The fact that territorial changes in the Balkan region are becoming a reoccurring debate suggest that these dangerous ideas are gaining traction, even within the EU.
Much has already been said about the now infamous “non-paper” apparently composed by Slovenia’s Prime Minister, Janez Jansa, which mulls the possible partition of Bosnia and Herzegovina between Serbia and Croatia on top of a broader process of regional territorial re-organization.
As has been established previously in the earlier debates about partitions and “land swaps” in the Western Balkans, all such ideas are blueprints for new rounds of inter and intra-state violence, and almost certainly genocide.
But the fact that this has now become a reoccurring debate is perhaps the most alarming aspect of the entire phenomenon.
It suggests that ideas that were once the exclusive domain of fevered reactionaries are now gaining traction and staying power among a constellation of EU governments, albeit largely illiberal ones.
That, in turn, gets to the heart of the matter: the EU has no coherent agenda for the Western Balkans.
The era of enlargement in practice is over. The accession process will continue, but no one, not even the most optimistic analysts, believes there will be an intake of new members this decade.
That is easily attested to by the increasingly elaborate “alternative” arrangements being workshopped by various European think tanks.
If this failure to expand occurs, it will mean that by 2030 the EU will have gone 17 years without enlargement – the longest such stretch since the signing of the 1957 Treaty of Rome. And in politics, as in nature, that which ceases to grow soon ceases to exist.
That is not to say that the EU itself is likely to dissolve. But, as the Slovene non-paper suggests, it does mean that the post-2003 status quo that anchored the region to the orbit of Brussels will disappear.
This process is already underway. Russia and China are no longer mere “spoilers” but genuine geopolitical competitors, aggressively advancing opposing political projects in the region, including ones that hint at a willingness to use force.

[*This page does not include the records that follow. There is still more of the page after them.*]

import Mathlib
import Summits.ValiantsHypothesis.ValiantsHypothesis.Theorems.ElementaryWordLengthVpWordQpWords

/-!
# Crux `WordLengthQP` (stmt-ValiantsHypothesis-6623), line `Sketch`, stub `stub_prodWord`

Width-2 products are cheap words (the "cheap words" step of the converse transfer
`WordLengthQP → EpsOrderLadder`): every entry of a product of at most `2^e` width-2 matrices over
`ℂ[x̄]` whose entries are S-affine (`C b` or `C a * X v + C b`, `a b ∈ ℂ`) is the argument `g`
of an affine elementary word for `E_{pr}(g)` of length `≤ 2 · 8^e`, at every off-diagonal
position `(p, r)` of `E₃(ℂ[x̄])` simultaneously.  Divide and conquer,
`(A B)ₛₜ = Aₛ₀ B₀ₜ + Aₛ₁ B₁ₜ` with `A`, `B` products of `≤ 2^e` factors each, through the
Ben-Or–Cleve word algebra of
`Summit.ValiantsHypothesis.ValiantsHypothesis.Theorems.VpWordQp` (sums concatenate, products are
Steinberg commutators of length `2m₁ + 2m₂`): `2 · (4 · (2 · 8^e) + 4 · (2 · 8^e)) = 2 · 8^(e+1)`,
so `8^e = (2^e)^3` is exactly the Ben-Or–Cleve cube [BenOrCleve1992, Thm. 1].
-/

-- `Summit.ValiantsHypothesis.ValiantsHypothesis.…` is the tree's mandated single-conjunct layout
-- (Sub = Summit), so the duplicated namespace component is intended.
set_option linter.dupNamespace false

open MvPolynomial
open Summit.ValiantsHypothesis.ValiantsHypothesis.Theorems.VpWordQp

namespace Summit.ValiantsHypothesis.ValiantsHypothesis.Cruxes.WordLengthQP.EpsOrderLadder

/-- `HasWordAt[i, j, g, m]` (local notation, not a definition; the same notation as in
`ElementaryWordLengthVpWordQpWords.lean`): the transvection `E_{ij}(g)` is the matrix of a word of
at most `m` off-diagonal affine elementary letters `E_{ab}(c)` / `E_{ab}(c · x_v)`, a letter
`l : Fin 3 × Fin 3 × k × Option σ` being read as
`Matrix.transvection l.1 l.2.1 (C l.2.2.1 * l.2.2.2.elim 1 X)`. -/
local notation3 (prettyPrint := false) "HasWordAt[" i ", " j ", " g ", " m "]" =>
  ∃ w : List (Fin 3 × Fin 3 × _ × Option _), List.length w ≤ m ∧ (∀ l ∈ w, l.1 ≠ l.2.1) ∧
    List.prod (List.map (fun l => Matrix.transvection l.1 l.2.1
      (MvPolynomial.C l.2.2.1 * l.2.2.2.elim 1 MvPolynomial.X)) w) = Matrix.transvection i j g

/-- An S-affine entry `C b` or `C a * X v + C b` is a word of length `≤ 2` at every off-diagonal
position (one or two letters). [folklore] -/
theorem prodWord_affine {σ : Type} {g : MvPolynomial σ ℂ}
    (hg : (∃ b : ℂ, g = C b) ∨ (∃ (a b : ℂ) (v : σ), g = C a * X v + C b))
    {p r : Fin 3} (hpr : p ≠ r) : HasWordAt[p, r, g, 2] := by
  rcases hg with ⟨b, rfl⟩ | ⟨a, b, v, rfl⟩
  · exact hasWordAt_mono (hasWordAt_C hpr b) (by norm_num)
  · exact hasWordAt_add hpr (hasWordAt_C_mul_X hpr a v) (hasWordAt_C hpr b)

/-- The entries `1`, `0` of the identity matrix are words of length `≤ 1` at every off-diagonal
position. [folklore] -/
theorem prodWord_one {σ : Type} (s t : Fin 2) {p r : Fin 3} (hpr : p ≠ r) :
    HasWordAt[p, r, (1 : Matrix (Fin 2) (Fin 2) (MvPolynomial σ ℂ)) s t, 1] := by
  rw [Matrix.one_apply]
  split_ifs
  · exact hasWordAt_one hpr
  · have h := hasWordAt_C (σ := σ) hpr (0 : ℂ)
    rwa [C_0] at h

/-- The multiplication step `(A B)ₛₜ = Aₛ₀ B₀ₜ + Aₛ₁ B₁ₜ`: if all entries of `A` and of `B` are
words of length `≤ m` at every off-diagonal position, then all entries of `A * B` are words of
length `≤ 8 m` (two Steinberg commutators of length `4 m`, concatenated). [folklore] -/
theorem prodWord_mul {σ : Type} {A B : Matrix (Fin 2) (Fin 2) (MvPolynomial σ ℂ)} {m : ℕ}
    (hA : ∀ s t : Fin 2, ∀ p r : Fin 3, p ≠ r → HasWordAt[p, r, A s t, m])
    (hB : ∀ s t : Fin 2, ∀ p r : Fin 3, p ≠ r → HasWordAt[p, r, B s t, m]) :
    ∀ s t : Fin 2, ∀ p r : Fin 3, p ≠ r → HasWordAt[p, r, (A * B) s t, 8 * m] := by
  intro s t p r hpr
  rw [Matrix.mul_apply, Fin.sum_univ_two]
  have h0 := hasWordAt_mul_all (hA s 0) (hB 0 t) p r hpr
  have h1 := hasWordAt_mul_all (hA s 1) (hB 1 t) p r hpr
  exact hasWordAt_mono (hasWordAt_add hpr h0 h1) (by omega)

/-- The divide-and-conquer induction: all entries of a product of `≤ 2^e` S-affine width-2
matrices over `ℂ[x̄]` are words of length `≤ 2 · 8^e` at every off-diagonal position (split the
list into two halves of `≤ 2^e` factors each and apply `prodWord_mul`). [folklore] -/
theorem prodWord_all {σ : Type} (e : ℕ) :
    ∀ ms : List (Matrix (Fin 2) (Fin 2) (MvPolynomial σ ℂ)), ms.length ≤ 2 ^ e →
    (∀ m ∈ ms, ∀ i j : Fin 2, (∃ b : ℂ, m i j = C b) ∨
      (∃ (a b : ℂ) (v : σ), m i j = C a * X v + C b)) →
    ∀ s t : Fin 2, ∀ p r : Fin 3, p ≠ r → HasWordAt[p, r, ms.prod s t, 2 * 8 ^ e] := by
  induction e with
  | zero =>
    intro ms hlen hS s t p r hpr
    rcases ms with _ | ⟨m, _ | ⟨_, _⟩⟩
    · rw [List.prod_nil]
      exact hasWordAt_mono (prodWord_one s t hpr) (by norm_num)
    · rw [List.prod_singleton]
      exact hasWordAt_mono (prodWord_affine (hS m (by simp) s t) hpr) (by norm_num)
    · exact absurd hlen (by simp)
  | succ e ih =>
    intro ms hlen hS s t p r hpr
    rw [← List.take_append_drop (2 ^ e) ms, List.prod_append]
    have htake : (ms.take (2 ^ e)).length ≤ 2 ^ e := by
      rw [List.length_take]
      exact min_le_left _ _
    have hdrop : (ms.drop (2 ^ e)).length ≤ 2 ^ e := by
      rw [List.length_drop]
      rw [pow_succ] at hlen
      omega
    have hA := ih _ htake fun m hm => hS m (List.mem_of_mem_take hm)
    have hB := ih _ hdrop fun m hm => hS m (List.mem_of_mem_drop hm)
    refine hasWordAt_mono (prodWord_mul hA hB s t p r hpr) ?_
    rw [pow_succ]
    omega

/-- **stub_prodWord** (width-2 products are cheap words): every entry of a product of at most
`2^e` width-2 matrices over `ℂ[x̄]` with S-affine entries (`C b` or `C a * X v + C b`) is the
argument of an affine elementary word of length `≤ 2 · 8^e` at every off-diagonal position of
`E₃` — divide and conquer `(AB)ₛₜ = Aₛ₀B₀ₜ + Aₛ₁B₁ₜ` through the Ben-Or–Cleve word algebra
(sums concatenate, products are Steinberg commutators of length `2m₁ + 2m₂`). [folklore] -/
theorem stub_prodWord {σ : Type} (e : ℕ) (ms : List (Matrix (Fin 2) (Fin 2) (MvPolynomial σ ℂ)))
    (hlen : ms.length ≤ 2 ^ e)
    (hS : ∀ m ∈ ms, ∀ i j : Fin 2, (∃ b : ℂ, m i j = MvPolynomial.C b) ∨
      (∃ (a b : ℂ) (v : σ), m i j = MvPolynomial.C a * MvPolynomial.X v + MvPolynomial.C b))
    (s t : Fin 2) (p r : Fin 3) (hpr : p ≠ r) :
    ∃ w : List (Fin 3 × Fin 3 × ℂ × Option σ), w.length ≤ 2 * 8 ^ e ∧
      (∀ l ∈ w, l.1 ≠ l.2.1) ∧
      (w.map (fun l => Matrix.transvection l.1 l.2.1
        (MvPolynomial.C l.2.2.1 * l.2.2.2.elim 1 MvPolynomial.X))).prod =
        Matrix.transvection p r (ms.prod s t) :=
  prodWord_all e ms hlen hS s t p r hpr

end Summit.ValiantsHypothesis.ValiantsHypothesis.Cruxes.WordLengthQP.EpsOrderLadder
/-!
# Pratt's succinct certificates of primality (Lucas trees)

Pratt (1975) observed that Lucas's converse of Fermat's little theorem — *`p` is prime iff some
`g` satisfies `g^{p-1} ≡ 1 (mod p)` and `g^{(p-1)/q} ≢ 1 (mod p)` for every prime `q ∣ p − 1`*
(Mathlib: `lucas_primality_iff`) — turns into a polynomial-size, polynomial-time checkable proof of
primality once the primes `q` are themselves certified recursively, because the recursion tree
(the "Lucas tree") of `p` has `O(log p)` vertices. This file is the arithmetic of such certificates
in the flat "proof-line" format (a list of lines, each prime factor of `p − 1` justified by *some*
line of the list — no tree, no order); everything is in the sub-namespace `Pratt`:

* `Pratt.Line = ℕ × ℕ × List ℕ`: a line `(p, g, qs)` claims "`p` is prime, witnessed by `g` and the
  complete factorisation `qs` of `p − 1` (with multiplicity)";
* `LineValid H (p, g, qs)`: `2 ≤ p`, `g^{p-1} mod p = 1`, `∏ qs = p − 1`, and every `q ∈ qs` lies in
  the set `H` of available primes and has `g^{(p-1)/q} mod p ≠ 1`; `heads ls`; a certificate `ls` is
  valid (`CertValid ls`) when every line is valid with respect to the heads of `ls` itself;
* **soundness** `CertValid.prime_of_mem`: every head of a valid certificate is prime (strong
  induction on the head — `q ∣ p − 1` forces `q < p` — and `lucas_primality`);
* **completeness** `lines p` (the lines of the Lucas tree of `p`, by recursion on `p`, the
  witness `lucasWitness p` from `reverse_lucas_primality`): `certValid_lines`,
  `mem_heads_lines`;
* **succinctness** (Pratt's count, in the form `2^{#lines + 1} ≤ p²`):
  `two_pow_length_lines_succ_le`, hence `length_lines_lt : #lines < 2 · size p`; and the
  shape of the lines (`mem_lines_iff`: each is `line r`, `0 < r ≤ p`; `lucasWitness_lt`: witness
  `<` head) with the digit count `sum_size_primeFactorsList_lt :
  Σ_{q ∈ pf n} size q < 2 · size n`, which together bound the bit size of the certificate by
  `O(size p)²`.

The polynomial-time verifier reading such certificates off bit strings, and `FACT ∈ coNP`, are in
`Literature/Computability/QuantumComplexity/PrattMachine.lean` and `FactoringProofs.lean`.

## References

* V. Pratt, *Every prime has a succinct certificate*, SIAM J. Comput. 4 (1975) 214–220 (the
  proof system for primality, its soundness and completeness via Lucas's criterion, and the bound
  on proof length). Not held at the time of writing (acquisition requested); the statements below
  are as reported in the two held sources that follow, which are cited at the individual results.
* R. Crandall, C. Pomerance, *Prime numbers: a computational perspective*, Springer, §4.1.3
  "Succinct certificates", Thm 4.1.1 (Lucas), Thm 4.1.9 (Pratt; the count `N(p) < lg p` of the
  vertices of the Lucas tree).
* S. Arora, B. Barak, *Computational Complexity: A Modern Approach*, CUP 2009, §2.1, Example 2.3
  and Exercise 2.5 [Pra75].
-/

namespace Literature.NumberTheory.Primality

namespace Pratt

open Nat

/-! ### Lines, validity, soundness -/

/-- A Pratt proof line `(p, g, qs)`: the claim that `p` is prime, with Lucas witness `g` and the
complete prime factorisation `qs` of `p − 1` (with multiplicity). [cite: Pratt1975, pp. 214–220] -/
abbrev Line : Type := ℕ × ℕ × List ℕ

/-- Validity of a line relative to a set `H` of primes already available: `2 ≤ p`,
`g^{p−1} mod p = 1`, `∏ qs = p − 1`, and each `q ∈ qs` is available and `g^{(p−1)/q} mod p ≠ 1`.
[cite: Pratt1975, pp. 214–220] -/
def LineValid (H : Set ℕ) (l : Line) : Prop :=
  2 ≤ l.1 ∧ l.2.1 ^ (l.1 - 1) % l.1 = 1 ∧ l.2.2.prod = l.1 - 1 ∧
    ∀ q ∈ l.2.2, q ∈ H ∧ l.2.1 ^ ((l.1 - 1) / q) % l.1 ≠ 1

/-- Validity of a line is monotone in the set of available primes. [folklore] -/
theorem LineValid.mono {H H' : Set ℕ} (h : H ⊆ H') {l : Line} (hl : LineValid H l) : LineValid H' l :=
  ⟨hl.1, hl.2.1, hl.2.2.1, fun q hq => ⟨h (hl.2.2.2 q hq).1, (hl.2.2.2 q hq).2⟩⟩

/-- The heads (claimed primes) of a list of lines. [cite: Pratt1975, pp. 214–220] -/
def heads (ls : List Line) : Set ℕ := {q | ∃ l ∈ ls, l.1 = q}

/-- `heads` is monotone. [folklore] -/
theorem heads_mono {ls ls' : List Line} (h : ls ⊆ ls') : heads ls ⊆ heads ls' :=
  fun _ ⟨l, hl, hq⟩ => ⟨l, h hl, hq⟩

/-- The head of a member is a head. [folklore] -/
theorem mem_heads_of_mem {ls : List Line} {l : Line} (h : l ∈ ls) : l.1 ∈ heads ls := ⟨l, h, rfl⟩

Or, as the political scientist Aida Hozic recently framed it: “The proliferation of non-papers about [the] Western Balkans confirm its status as a non-space in the EU political consciousness, amply exploited and exploitable by other non-actors in this non-time.”

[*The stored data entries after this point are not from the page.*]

open Classical in
/-- **Vertical bonds of a row**: the steps of `movesWord ms` crossing the cell row `r` are the
vertical letters of the moves crossing it. [folklore] -/
theorem card_cross_movesWord (r : ℤ) :
    ((Finset.range (movesWord ms).length).filter fun i =>
        IsCross r (vtx (movesWord ms) i 1) (vtx (movesWord ms) (i + 1) 1)).card =
      crossCount (ms.map Prod.snd) r := by
  induction ms generalizing r with
  | nil => simp [crossCount]
  | cons m ms ih =>
    rw [movesWord_cons, List.length_append, length_moveWord, card_filter_range_add, List.map_cons,
      crossCount]
    congr 1
    · rw [Finset.range_add_one, Finset.filter_insert]
      have hin : ∀ i < m.1.natAbs, ¬ IsCross r (vtx (moveWord m ++ movesWord ms) i 1)
          (vtx (moveWord m ++ movesWord ms) (i + 1) 1) := by
        intro i hi
        rw [vtx_append_left _ _ (by rw [length_moveWord]; omega),
          vtx_append_left _ _ (by rw [length_moveWord]; omega), vtx_moveWord_one m hi.le,
          vtx_moveWord_one m hi, IsCross]
        omega
      have hrest : ((Finset.range m.1.natAbs).filter fun i => IsCross r
          (vtx (moveWord m ++ movesWord ms) i 1) (vtx (moveWord m ++ movesWord ms) (i + 1) 1)).card = 0 := by
        rw [Finset.card_eq_zero, Finset.filter_eq_empty_iff]
        intro i hi
        exact hin i (Finset.mem_range.mp hi)
      have hlast : IsCross r (vtx (moveWord m ++ movesWord ms) m.1.natAbs 1)
          (vtx (moveWord m ++ movesWord ms) (m.1.natAbs + 1) 1) ↔
          (m.2 = true ∧ r = 0) ∨ (m.2 = false ∧ r = -1) := by
        rw [vtx_append_left _ _ (by rw [length_moveWord]; omega),
          vtx_append_left _ _ (by rw [length_moveWord]), vtx_moveWord_one m le_rfl,
          vtx_moveWord_length_one, IsCross]
        rcases mdy_cases m.2 with ⟨hu, e⟩ | ⟨hu, e⟩ <;> rw [e, hu] <;> simp <;> omega
      by_cases hc : (m.2 = true ∧ r = 0) ∨ (m.2 = false ∧ r = -1)
      · rw [if_pos (hlast.mpr hc), if_pos hc, Finset.card_insert_of_notMem (by simp), hrest]
      · rw [if_neg (fun h => hc (hlast.mp h)), if_neg hc, hrest]
    · rw [← ih (r - mdy m.2)]
      refine card_filter_congr' fun i _ => ?_
      rw [show m.1.natAbs + 1 + i = (moveWord m).length + i by rw [length_moveWord],
        show (moveWord m).length + i + 1 = (moveWord m).length + (i + 1) by ring,
        vtx_append_add, vtx_append_add, Pi.add_apply, Pi.add_apply, (sum_moveWord m).2, IsCross,
        IsCross]
      omega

The phrase “non-space” also evokes another famed maxim in international relations, paraphrased by Amos Gilead as “geopolitics abhors a vacuum”.
The gap left by the EU’s inability – or, more accurately, refusal – to articulate a compelling post-enlargement vision for the region means that both its rivals and blocs within its own midst can fill that space with their own machinations.

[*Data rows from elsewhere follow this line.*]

/-- **`C(S) ≃ₐ[ℚ] C(U)` for a CANONICAL BLOCK**: for a polarizable `H`, a minimal non-zero `E_φ`-stable sub-Hodge structure `S`
and an irreducible `U ⊆ S`, Milne's centralizer of the Hodge structure `S ≅ U^{⊕m}` is that of `U` («identifies `C(A)` with
`C(A^r)`»; with g52-#3's `C(H) ≃ₐ Π_i C(S_i)` this is Prop. 1.1 over the canonical blocks).
[cite: Milne1999LefschetzClasses, §1 p. 643 and Prop. 1.1] [cite: GreenGriffithsKerr2012, §V.B «Basic facts» (third bullet) (p. 159)] -/
theorem nonempty_centralizer_endAlg_algEquiv_of_minimal_stable (hH : H.IsPolarizable) {S U : SubHodgeStructure H}
    (hS : (∀ a ∈ H.endAlg, ∀ v ∈ S.toSubmodule, a v ∈ S.toSubmodule) ∧ S.toSubmodule ≠ ⊥ ∧
      ∀ S' : SubHodgeStructure H, (∀ a ∈ H.endAlg, ∀ v ∈ S'.toSubmodule, a v ∈ S'.toSubmodule) →
        S'.toSubmodule ≤ S.toSubmodule → S'.toSubmodule = ⊥ ∨ S'.toSubmodule = S.toSubmodule)
    (hU : U.toHodgeStructure.IsIrreducible) (hUS : U.toSubmodule ≤ S.toSubmodule) :
    Nonempty (Subalgebra.centralizer ℚ (S.toHodgeStructure.endAlg : Set (Module.End ℚ S.toSubmodule)) ≃ₐ[ℚ]
      Subalgebra.centralizer ℚ (U.toHodgeStructure.endAlg : Set (Module.End ℚ U.toSubmodule))) := by
  classical
  -- an isotypically-labelled irreducible decomposition of `H`; `S` is one of its blocks `W_k`
  obtain ⟨s, _, κ, c, hint, hirr, hc, hκ⟩ := exists_isInternal_isIrreducible_labelling H hH
  obtain ⟨k, hk, -⟩ := existsUnique_iSup'_fiber_eq_of_minimal_stable (fun x : s => (x : SubHodgeStructure H)) hint hc hκ
    (fun x => hirr x x.2) hS
  subst hk
  -- `C(W_k) ≃ₐ C(T_k)` (§3) and `C(T_k) ≃ₐ C(U)` (`T_k ≅ U`, both irreducible inside the block)
  obtain ⟨e₁⟩ := nonempty_centralizer_endAlg_iSup'_fiber_algEquiv (fun x : s => (x : SubHodgeStructure H)) hint hc hκ k
  have hTk : ((k : s) : SubHodgeStructure H).toSubmodule ≤
      (SubHodgeStructure.iSup' fun x : {i : s // c i = k} => ((x.1 : s) : SubHodgeStructure H)).toSubmodule := by
    rw [SubHodgeStructure.iSup'_toSubmodule]
    exact le_iSup (fun x : {i : s // c i = k} => ((x.1 : s) : SubHodgeStructure H).toSubmodule)
      ⟨k, apply_coe_eq (fun x : s => (x : SubHodgeStructure H)) hc hκ k⟩
  obtain ⟨g, hg⟩ := (exists_hom_bijective_iff_eq_of_minimal_stable hH hS hS (hirr (k : s) (k : s).2) hU hTk hUS).2 rfl
  obtain ⟨e₂⟩ := nonempty_centralizer_endAlg_algEquiv_of_hom_bijective g hg
  exact ⟨e₁.trans e₂⟩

Prime Minister Jansa, along with his likely co-conspirators in Budapest and Zagreb, but also Belgrade and Moscow, may appear like a cavalcade of fools, but they are also pushing on an open door.
As has been pointed out for nearly half a decade, at least, neither local elites nor local citizens will tolerate being indefinitely sequestered to the EU’s waiting room.
Of course, Brussels is within its rights to close the door on enlargement, and the region’s collective democratic backsliding has not made that a hard sell for those already opposed to further expansion.
But blocking further enlargement will not magically relocate this region to the moon.
The Western Balkans will remain on the EU’s immediate border. And, if anything, the (re)establishment of a permanent boundary between the EU and its southeastern “neighborhood” will make it an even more enticing place for malign elements within and without the EU to try all manner of political adventures.
Especially if, as appears to be the case, the creation of that boundary comes with no plan or policy for the likely consequences.
None of this is news. The region is in predictable straits because at each preceding step in its political metastasis, the EU – and the US – have chosen either to look away, or opt for quick fixes.
That has meant enabling recalcitrant elements like Serbia’s Aleksandar Vucic, who since being dubbed a “factor of regional stability” in the previous decade, has gone on to become an outright autocrat, presiding over a de facto one-party regime.
One need only also rehash the situation in Bosnia, especially in the Republika Srpska entity under the tenure of the secessionist Milorad Dodik.
Or recall how close to outright chaos the whole region came during the tenure of Nikola Gruevski in North Macedonia. Or remember the shameful embrace of earlier partition policies by the EU’s former foreign policy chief, Federica Mogherini.
Each of these individual data points to a larger, more disturbing picture: an EU Western Balkans policy, adrift and listing.
The US has the capacity to step in and significantly alter the situation on the ground, but appears hesitant to do so given the enormous challenges the new administration faces at home.
In practice, Washington is again passing the buck to EU. Except that today, unlike in 2003, everyone including local and international actors knows that Brussels is not up to the task. So, they are taking matters into their own hands.
The Slovenian non-paper, as such, is unlikely to be the last such stunt. It is more likely an omen of the turbulence to come.